Joseph M Herman ^*, Amol K Narang ^*, Kent A Griffith ^||, Mark M Zalupski ^¶, Jennifer B Reese ^§, Susan L Gearhart ^†,^‡, Nolifer S Azad ^†, June Chan ^**, Leah Olsen ^**, Jonathan E Efron ^‡, Theodore S Lawrence ^**, Edgar Ben-Josef ^**

PMCID: PMC3578309 NIHMSID: NIHMS438126 PMID: 23058059

Abstract

Purpose

Existing studies that examine the effect of neoadjuvant chemoradiation (CRT) for locally advanced rectal cancer on patient quality of life (QOL) are limited. Our goals were to prospectively explore acute changes in patient-reported QOL endpoints during and after treatment and to establish a distribution of scores that could be used for comparison as new treatment modalities emerge.

Methods and Materials

Fifty patients with locally advanced rectal cancer were prospectively enrolled at 2 institutions. Validated cancer-specific European Organization for Research and Treatment of Cancer (EORTC QLQ-CR30) and colorectal cancer-specific (EORTC QLQ-CR38 and EORTC QLQ-CR 29) QOL questionnaires were administered to patients 1 month before they began CRT, at week 4 of CRT, and 1 month after they had finished CRT. The questionnaires included multiple symptom scales, functional domains, and a composite global QOL score.
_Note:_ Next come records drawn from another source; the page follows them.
/-- ★ **KING's CONTINUED `η`-ADJOINT OF A FIBRE-CONSTANT BLOCK FIELD IS THE SAME CONSTANT FINE FIELD**: `Q♯_K(1)·const_e = const_e`. [cite: King1986, (2.13) p.653; Balaban1985BackgroundPropagators, (3.19) p.393] -/
theorem cxKingQadj_one_mulVec_const (e : n → 𝕜) : cxKingQadj T M (fun _ => (1 : Matrix n n 𝕜)) *ᵥ (fun q : Tor M × n => e q.2) = fun p : Tor (fine L M) × n => e p.2 := by
  funext p
  obtain ⟨x, k⟩ := p
  obtain ⟨⟨y, j⟩, rfl⟩ := (blockEquiv L M).surjective x
  rw [blockEquiv_apply]
  have h := fib_cxKingQadj_mulVec_site T M (fun _ => (1 : Matrix n n 𝕜)) (fun q : Tor M × n => e q.2) y j
  rw [treeHolRev_const_one, Matrix.one_mulVec] at h
  have hk := congrArg (fun w : EuclideanSpace 𝕜 n => w k) h
  simpa only [fib_apply, PiLp.toLp_apply] using hk

/-- THE FINE COVARIANCE ON THE CONSTANT MODE: `(−cΔ + m²)⁻¹const_e = m⁻²·const_e` (`c ≥ 0`, `m² > 0`). [cite: King1986, (4.4) p.670, (4.33) p.674] -/
theorem covLapF_one_inv_mulVec_const {c m2 : ℝ} (hc : 0 ≤ c) (hm : 0 < m2) (e : n → 𝕜) :
    (covLapF (fine L M) c m2 (fun _ => (1 : Matrix n n 𝕜)))⁻¹ *ᵥ (fun p : Tor (fine L M) × n => e p.2) = ((m2 : 𝕜))⁻¹ • fun p : Tor (fine L M) × n => e p.2 := by
  have hm' : (m2 : 𝕜) ≠ 0 := by exact_mod_cast hm.ne'
  have hfree : (fun _ : Tor (fine L M) × Fin (d + 1) => (1 : Matrix n n 𝕜)) = (Hopping.free : Tor (fine L M) × Fin (d + 1) → Matrix n n 𝕜) := rfl
  have hBv : covLapF (fine L M) c m2 (fun _ => (1 : Matrix n n 𝕜)) *ᵥ (fun p : Tor (fine L M) × n => e p.2) = (m2 : 𝕜) • fun p => e p.2 := by
    rw [hfree]; exact covLapF_free_mulVec_const (fine L M) c m2 e
  have hinv := covLapF_inv_mul (fine L M) hc hm (U := fun _ : Tor (fine L M) × Fin (d + 1) => (1 : Matrix n n 𝕜)) (fun _ => Submonoid.one_mem _)
  have h : (covLapF (fine L M) c m2 (fun _ => (1 : Matrix n n 𝕜)))⁻¹ *ᵥ (covLapF (fine L M) c m2 (fun _ => (1 : Matrix n n 𝕜)) *ᵥ fun p : Tor (fine L M) × n => e p.2) = fun p => e p.2 := by
    rw [Matrix.mulVec_mulVec, hinv, Matrix.one_mulVec]
  rw [hBv, Matrix.mulVec_smul] at h
  calc (covLapF (fine L M) c m2 (fun _ => (1 : Matrix n n 𝕜)))⁻¹ *ᵥ (fun p : Tor (fine L M) × n => e p.2)
      = ((m2 : 𝕜))⁻¹ • ((m2 : 𝕜) • ((covLapF (fine L M) c m2 (fun _ => (1 : Matrix n n 𝕜)))⁻¹ *ᵥ fun p : Tor (fine L M) × n => e p.2)) := by rw [smul_smul, inv_mul_cancel₀ hm', one_smul]
    _ = ((m2 : 𝕜))⁻¹ • fun p => e p.2 := by rw [h]
/-- STUB `stub_greenOnSquare` (M) — LANDED in `Theorems/SymplecticScissorsRealOnePeriodRelationsStubGreenOnSquare.lean`
(kept here as a local copy until the final sorry-free skeleton imports the landed files). [cite: KontsevichZagier2001, §1.2] -/
theorem stub_greenOnSquare : ∀ (A B S : (Fin 2 → ℝ) → ℝ),
    IsSemialgebraicFunOn ℚ {p : Fin 2 → ℝ | 0 ≤ p 0 ∧ p 0 ≤ 1 ∧ 0 ≤ p 1 ∧ p 1 ≤ 1} A →
    IsSemialgebraicFunOn ℚ {p : Fin 2 → ℝ | 0 ≤ p 0 ∧ p 0 ≤ 1 ∧ 0 ≤ p 1 ∧ p 1 ≤ 1} B →
    ContinuousOn A {p : Fin 2 → ℝ | 0 ≤ p 0 ∧ p 0 ≤ 1 ∧ 0 ≤ p 1 ∧ p 1 ≤ 1} →
    ContinuousOn B {p : Fin 2 → ℝ | 0 ≤ p 0 ∧ p 0 ≤ 1 ∧ 0 ≤ p 1 ∧ p 1 ≤ 1} →
    (∀ p : Fin 2 → ℝ, 0 < p 0 → p 0 < 1 → 0 < p 1 → p 1 < 1 →
      HasFDerivAt S (A p • ContinuousLinearMap.proj (R := ℝ) (φ := fun _ : Fin 2 => ℝ) 0 +
        B p • ContinuousLinearMap.proj (R := ℝ) (φ := fun _ : Fin 2 => ℝ) 1) p) →
    ∀ (rB rR rT rL : KZ.IntegralRep 1),
      rB.domain = {z | z 0 ∈ Set.Ioo (0 : ℝ) 1} → rR.domain = {z | z 0 ∈ Set.Ioo (0 : ℝ) 1} →
      rT.domain = {z | z 0 ∈ Set.Ioo (0 : ℝ) 1} → rL.domain = {z | z 0 ∈ Set.Ioo (0 : ℝ) 1} →
      (∀ z ∈ rB.domain, rB.integrand z = A ![z 0, 0]) → (∀ z ∈ rR.domain, rR.integrand z = B ![1, z 0]) →
      (∀ z ∈ rT.domain, rT.integrand z = A ![z 0, 1]) → (∀ z ∈ rL.domain, rL.integrand z = B ![0, z 0]) →
      KZ.of rB + KZ.of rR - KZ.of rT - KZ.of rL ∈ M₁ := by
  sorry

/-- STUB `stub_cellGreen` (L). THE CHART CELL: given Green on the square (hypothesis, = `stub_greenOnSquare`), a map
`ψ : ℂ → ℂⁿ` holomorphic on `ball c ε` and `ℚ`-semialgebraic on `closedBall c ρ` (`0 < ρ < ε`), a polynomial form
`ω` over `ℚ̄`, an algebraic scalar `a`, and four `ℚ`-semialgebraic `C¹` chart paths `wb, wr, wt, wl : [0,1] →
closedBall c (ρ/4)` forming a closed quadrilateral (`wb 0 = wl 0`, `wb 1 = wr 0`, `wr 1 = wt 1`, `wl 1 = wt 0`),
the four real realisations of `a·ω` along `ψ ∘ wb, ψ ∘ wr, ψ ∘ wt, ψ ∘ wl` satisfy `[b] + [r] − [t] − [l] ∈ M₁`:
fill the quadrilateral by the bilinear Coons patch `P : [0,1]² → closedBall c (3ρ/4)` (`C¹`, semialgebraic, within
`3·ρ/4` of `c`), pull back `Re(a·g(w)dw)`, `g = Σᵢ ωᵢ(ψ)ψᵢ′` holomorphic on the ball, to typed Green data
`A = Re(a g(P)∂₁P)`, `B = Re(a g(P)∂₂P)` (semialgebraic: `hasDerivAt_isSemialgebraic_holds`,
`KZSemialgebraicComplex`; continuous on the closed square), potential `S = Re(a G∘P)` with `G′ = g` on the ball
(`DifferentiableOn.isExactOn_ball`), and apply Green on the square. [cite: KontsevichZagier2001, §1.2] -/
theorem stub_cellGreen :
    (∀ (A B S : (Fin 2 → ℝ) → ℝ),
      IsSemialgebraicFunOn ℚ {p : Fin 2 → ℝ | 0 ≤ p 0 ∧ p 0 ≤ 1 ∧ 0 ≤ p 1 ∧ p 1 ≤ 1} A →
      IsSemialgebraicFunOn ℚ {p : Fin 2 → ℝ | 0 ≤ p 0 ∧ p 0 ≤ 1 ∧ 0 ≤ p 1 ∧ p 1 ≤ 1} B →
      ContinuousOn A {p : Fin 2 → ℝ | 0 ≤ p 0 ∧ p 0 ≤ 1 ∧ 0 ≤ p 1 ∧ p 1 ≤ 1} →
      ContinuousOn B {p : Fin 2 → ℝ | 0 ≤ p 0 ∧ p 0 ≤ 1 ∧ 0 ≤ p 1 ∧ p 1 ≤ 1} →
      (∀ p : Fin 2 → ℝ, 0 < p 0 → p 0 < 1 → 0 < p 1 → p 1 < 1 →
        HasFDerivAt S (A p • ContinuousLinearMap.proj (R := ℝ) (φ := fun _ : Fin 2 => ℝ) 0 +
          B p • ContinuousLinearMap.proj (R := ℝ) (φ := fun _ : Fin 2 => ℝ) 1) p) →
      ∀ (rB rR rT rL : KZ.IntegralRep 1),
        rB.domain = {z | z 0 ∈ Set.Ioo (0 : ℝ) 1} → rR.domain = {z | z 0 ∈ Set.Ioo (0 : ℝ) 1} →
        rT.domain = {z | z 0 ∈ Set.Ioo (0 : ℝ) 1} → rL.domain = {z | z 0 ∈ Set.Ioo (0 : ℝ) 1} →
        (∀ z ∈ rB.domain, rB.integrand z = A ![z 0, 0]) → (∀ z ∈ rR.domain, rR.integrand z = B ![1, z 0]) →
        (∀ z ∈ rT.domain, rT.integrand z = A ![z 0, 1]) → (∀ z ∈ rL.domain, rL.integrand z = B ![0, z 0]) →
        KZ.of rB + KZ.of rR - KZ.of rT - KZ.of rL ∈ M₁) →
    ∀ (n : ℕ) (ω : Fin n → MvPolynomial (Fin n) ℂ), (∀ i, HasAlgCoeffs (ω i)) →
    ∀ (a : ℂ), IsAlgebraic ℚ a →
    ∀ (c : ℂ) (ε ρ : ℝ) (ψ : ℂ → (Fin n → ℂ)), 0 < ρ → ρ < ε → AnalyticOnNhd ℂ ψ (Metric.ball c ε) →
      IsSemialgebraicMapOn ℚ {q : Fin 2 → ℝ | (⟨q 0, q 1⟩ : ℂ) ∈ Metric.closedBall c ρ}
        (fun q => Fin.append (fun i => (ψ ⟨q 0, q 1⟩ i).re) (fun i => (ψ ⟨q 0, q 1⟩ i).im)) →
    ∀ (wb wr wt wl : ℝ → ℂ),
      ContDiffOn ℝ 1 wb (Set.Icc 0 1) → ContDiffOn ℝ 1 wr (Set.Icc 0 1) →
      ContDiffOn ℝ 1 wt (Set.Icc 0 1) → ContDiffOn ℝ 1 wl (Set.Icc 0 1) →
      IsSemialgebraicMapOn ℚ {z : Fin 1 → ℝ | z 0 ∈ Set.Icc (0 : ℝ) 1} (fun z => ![(wb (z 0)).re, (wb (z 0)).im]) →
      IsSemialgebraicMapOn ℚ {z : Fin 1 → ℝ | z 0 ∈ Set.Icc (0 : ℝ) 1} (fun z => ![(wr (z 0)).re, (wr (z 0)).im]) →
      IsSemialgebraicMapOn ℚ {z : Fin 1 → ℝ | z 0 ∈ Set.Icc (0 : ℝ) 1} (fun z => ![(wt (z 0)).re, (wt (z 0)).im]) →
      IsSemialgebraicMapOn ℚ {z : Fin 1 → ℝ | z 0 ∈ Set.Icc (0 : ℝ) 1} (fun z => ![(wl (z 0)).re, (wl (z 0)).im]) →
      (∀ t ∈ Set.Icc (0 : ℝ) 1, wb t ∈ Metric.closedBall c (ρ / 4)) →
      (∀ t ∈ Set.Icc (0 : ℝ) 1, wr t ∈ Metric.closedBall c (ρ / 4)) →
      (∀ t ∈ Set.Icc (0 : ℝ) 1, wt t ∈ Metric.closedBall c (ρ / 4)) →
      (∀ t ∈ Set.Icc (0 : ℝ) 1, wl t ∈ Metric.closedBall c (ρ / 4)) →
      wb 0 = wl 0 → wb 1 = wr 0 → wr 1 = wt 1 → wl 1 = wt 0 →
    ∀ (rb rr rt rl : KZ.IntegralRep 1),
      (rb.domain = {z | z 0 ∈ Set.Ioo (0 : ℝ) 1} ∧ ∀ z ∈ rb.domain, rb.integrand z =
        (a * ∑ i, MvPolynomial.eval (ψ (wb (z 0))) (ω i) * deriv (fun u => ψ (wb u) i) (z 0)).re) →
      (rr.domain = {z | z 0 ∈ Set.Ioo (0 : ℝ) 1} ∧ ∀ z ∈ rr.domain, rr.integrand z =
        (a * ∑ i, MvPolynomial.eval (ψ (wr (z 0))) (ω i) * deriv (fun u => ψ (wr u) i) (z 0)).re) →
      (rt.domain = {z | z 0 ∈ Set.Ioo (0 : ℝ) 1} ∧ ∀ z ∈ rt.domain, rt.integrand z =
        (a * ∑ i, MvPolynomial.eval (ψ (wt (z 0))) (ω i) * deriv (fun u => ψ (wt u) i) (z 0)).re) →
      (rl.domain = {z | z 0 ∈ Set.Ioo (0 : ℝ) 1} ∧ ∀ z ∈ rl.domain, rl.integrand z =
        (a * ∑ i, MvPolynomial.eval (ψ (wl (z 0))) (ω i) * deriv (fun u => ψ (wl u) i) (z 0)).re) →
      KZ.of rb + KZ.of rr - KZ.of rt - KZ.of rl ∈ M₁ := by
  sorry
Additionally, a toxicity scale was completed by providers 1 month before the beginning of CRT, weekly during treatment, and 1 month after the end of CRT.

Results

Global QOL showed a statistically significant and borderline clinically significant decrease during CRT (−9.50, P=.0024) but returned to baseline 1 month after the end of treatment (−0.33, P=.9205). Symptoms during treatment were mostly gastrointestinal (nausea/ vomiting +9.94, P<.0001; and diarrhea +16.67, P=.0022), urinary (dysuria +13.33, P<.0001; and frequency +11.82, P=.0006) or fatigue (+16.22, P<.0001). These symptoms returned to baseline after therapy. However, sexual enjoyment (P=.0236) and sexual function (P=.0047) remained persistently diminished after therapy.

Conclusions

Rectal cancer patients undergoing neoadjuvant CRT may experience a reduction in global QOL along with significant gastrointestinal and genitourinary symptoms during treatment. Moreover, provider-rated toxicity scales may not fully capture this decrease in patient-reported QOL. Although most symptoms are transient, impairment in sexual function may persist after the completion of therapy and merits further investigation.

Introduction

In 2012, approximately 40,300 patients will receive a diagnosis of rectal cancer in the United States (1). Although surgical resection remains the mainstay of curative therapy for these patients, it risks significant gastrointestinal and genitourinary morbidity. Although the introduction of newer surgical techniques such as total mesorectal excision has decreased surgical side effects through greater preservation of pelvic autonomic nerves, treatment regimens have also intensified through broader application of multimodality therapy, inasmuch as recent trials have shown benefit in local control and complete pathologic response rates when patients are treated with neoadjuvant radiation with or without concurrent chemotherapy (2–4). At our institutions, for example, neoadjuvant chemoradiation (CRT) is the standard of care for rectal cancer patients with locally advanced disease.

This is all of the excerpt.